Nachdem mir keine Gründe einfallen, warum Artikel besser werden sollten, wenn
man zulässt, dass Gutes entfernt und Unsinn hinzugefügt wird, bin ich von der
Richtigkeit der These 2 überzeugt. Logische Folge dieser These: sind die
Artikel auf einem schlechten Niveau, so liegt es an den Teilnehmern, und an
nichts anderem. Die Steuerung der Qualität der Artikel kann in einem Wiki,
das ohne Artikelbewacher auskommen soll, nur über die Steuerung der Qualität
der Teilnehmer erfolgen.
Die Frage darf in einem Wiki also nicht sein: Wie bekomme ich bei bestehender
Teilnehmerstruktur bessere Artikel, sondern: Wie verändere ich die
Teilnehmerstruktur so, dass die Artikel besser werden?

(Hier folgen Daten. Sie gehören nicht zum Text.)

import Mathlib
import Summits.Ventures.FusionMHD.Models.SAlphaSecondStableS3A575Core0
import HarnessLib

/-!
# STABLE-POINT core at `(3, 23/4)`, piece 11 (`[14, 18]`): kernel-decided Taylor-model leaves ⇒ `F_11 > 0` and `amplitudeResidual 3 (23/4) F_11 F_11″ ≤ 0` on the piece ⇒ `EnergyDominatesOn` for its amplitude phase

LADDER-GRIDFUSION rung F3 («F3.BALLOON-sα-SECOND-STABILITY-S3-A575»: a second point of the SECOND stable region at s = 3, tightening the second-edge bracket to [111/20, 23/4]); gridfusion-model-7 g9, 2026-08-28 (g8's core lane).  Two `decide +kernel` calls (`OpModel.trig.pLeavesCheck`, scale
`2^60`, Taylor degree 10, 32 leaves of half-width 1/16) and the lane's soundness theorem `OpSem.trig.pos_of_pLeavesCheck`
(Literature/Analysis/ValidatedNumerics/TaylorModelZeroCert); lit-4's `energyDominatesOn_of_amplitude` (BallooningSAlphaStableSide) turns the two
sign facts into energy domination by `amplitudePhase 3 (23/4) F_11 F_11′` on the piece.  MODELLED: `s–α` model; nothing about a device.
No `native_decide`.  Citations: Freidberg 2014 §12.6.2 (12.97) [Freidberg2014]; Makino–Berz 2003 Alg. 2 [MakinoBerz2003]; Hartman 2002 XI.6.2
[Hartman2002].  Everything here is [instance data].
-/

open Literature.Analysis.ValidatedNumerics Literature.Analysis.ValidatedNumerics.PolyMP
open Literature.Analysis.ValidatedNumerics.NumericsMP Literature.Analysis.ValidatedNumerics.ExpPoly
open Literature.MathematicalPhysics.MHD.Ballooning
open Real Set

namespace Summit.Ventures.FusionMHD.Models

namespace SAlphaSecondStableS3A575

/-- KERNEL CHECK (residual leaves of piece 11). [instance data] -/
theorem ss3575_res11_ok : OpModel.trig.pLeavesCheck ss3575Prm (2 ^ 60) (ss3575Prog J11 (Poly.deriv (Poly.deriv J11))) [] ss3575Leaves11 = true := by
  decide +kernel

/-- KERNEL CHECK (positivity leaves of piece 11). [instance data] -/
theorem ss3575_pos11_ok : OpModel.trig.pLeavesCheck ss3575Prm (2 ^ 60) (ss3575PosProg J11) [] ss3575Leaves11 = true := by
  decide +kernel

/-- The leaves tile `[14, 18]`. [instance data] -/
theorem ss3575_tiles11 : tiles (14 : ℚ) (ss3575Leaves11.map fun l => (l.e, l.k)) (18 : ℚ) = true := by
  decide +kernel

/-- **PIECE 11**: the phase of `F_11` dominates the `s–α` energy on `[14, 18]` at `(s, α) = (3, 23/4)`. [instance data] -/
theorem ss3575_dominates11 :
    SAlpha.EnergyDominatesOn 3 (23 / 4) (SAlpha.amplitudePhase 3 (23 / 4) (Poly.eval J11) (Poly.eval (Poly.deriv J11)))
      (Icc (14 : ℝ) (18 : ℝ)) := by
  have h := ss3575_dominates (lf := J11) (x := 14) (y := 18) (by norm_num) ss3575_tiles11 ss3575_res11_ok ss3575_pos11_ok
  norm_num at h
  exact h

end SAlphaSecondStableS3A575

end Summit.Ventures.FusionMHD.Models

Der Ansatz in die Natur übertragen: Wie kriege ich es hin, das Elefanten
fliegen oder tauchen lernen? Die Antwort ist nicht, leichteren und
schwimmfähigeren Elefanten ein grünes Bapperl zu verpassen und anderen ein
rotes (das wäre der Bewertungs-Ansatz), und dann zu hoffen, dass irgendwer
daher kommt und den rotbepapperlten Fett absaugt oder sie so genmanipuliert,
dass ihnen Flossen wachsen. Die bessere Antwort ist, den Wasserspiegel über
tausende von Generationen langsam steigen zu lassen - der Rest passiert von
selber (vorausgesetzt die Rüsselträger ersaufen nicht oder sie kriegen noch
längere Rüssel).
Letzter Absatz: Ich weiß, das Evolution nicht zielgerichtet ist. Aber die
Evolution in der Wikipedia soll zielgerichtet sein - es sollen gute
Enzyklopädieartikel rauskommen und nicht Shakespeares gesammelte Werke; wir
reden also genaugenommen eher über Züchtung. Aber auch da kommts drauf an,
dass klar ist, wo die Reise hingehen soll - wenn das Zuchtziel nicht klar
ist, bleibt ein Wolf ein Wolf und wird weder zu einem Bernhardiner noch zu
einem Zwergpinscher. Vor allem kommt es darauf an, was die
Züchtergemeinschaft für wesentlich hält: wenn der Bernhardinerzüchterverein
einen Bernhardiner haben will, aber im eher wichtig ist, dass vor allem die
jeweils kleinsten Viecherl miteinander dürfen, weil die ja weniger Dreck und
Arbeit machen, braucht man sich nicht wundern, wenn der am Ende einen
Zwergpinscher gezüchtet hat und - durch Zu- und Abgänge von Mitgliedern - ein
Zwergpinscherzüchterverein geworden ist, der sehr stolz auf sich ist.
Genug der hinkenden Vergleiche, ich geh mir jetzt ein Bierchen trinken.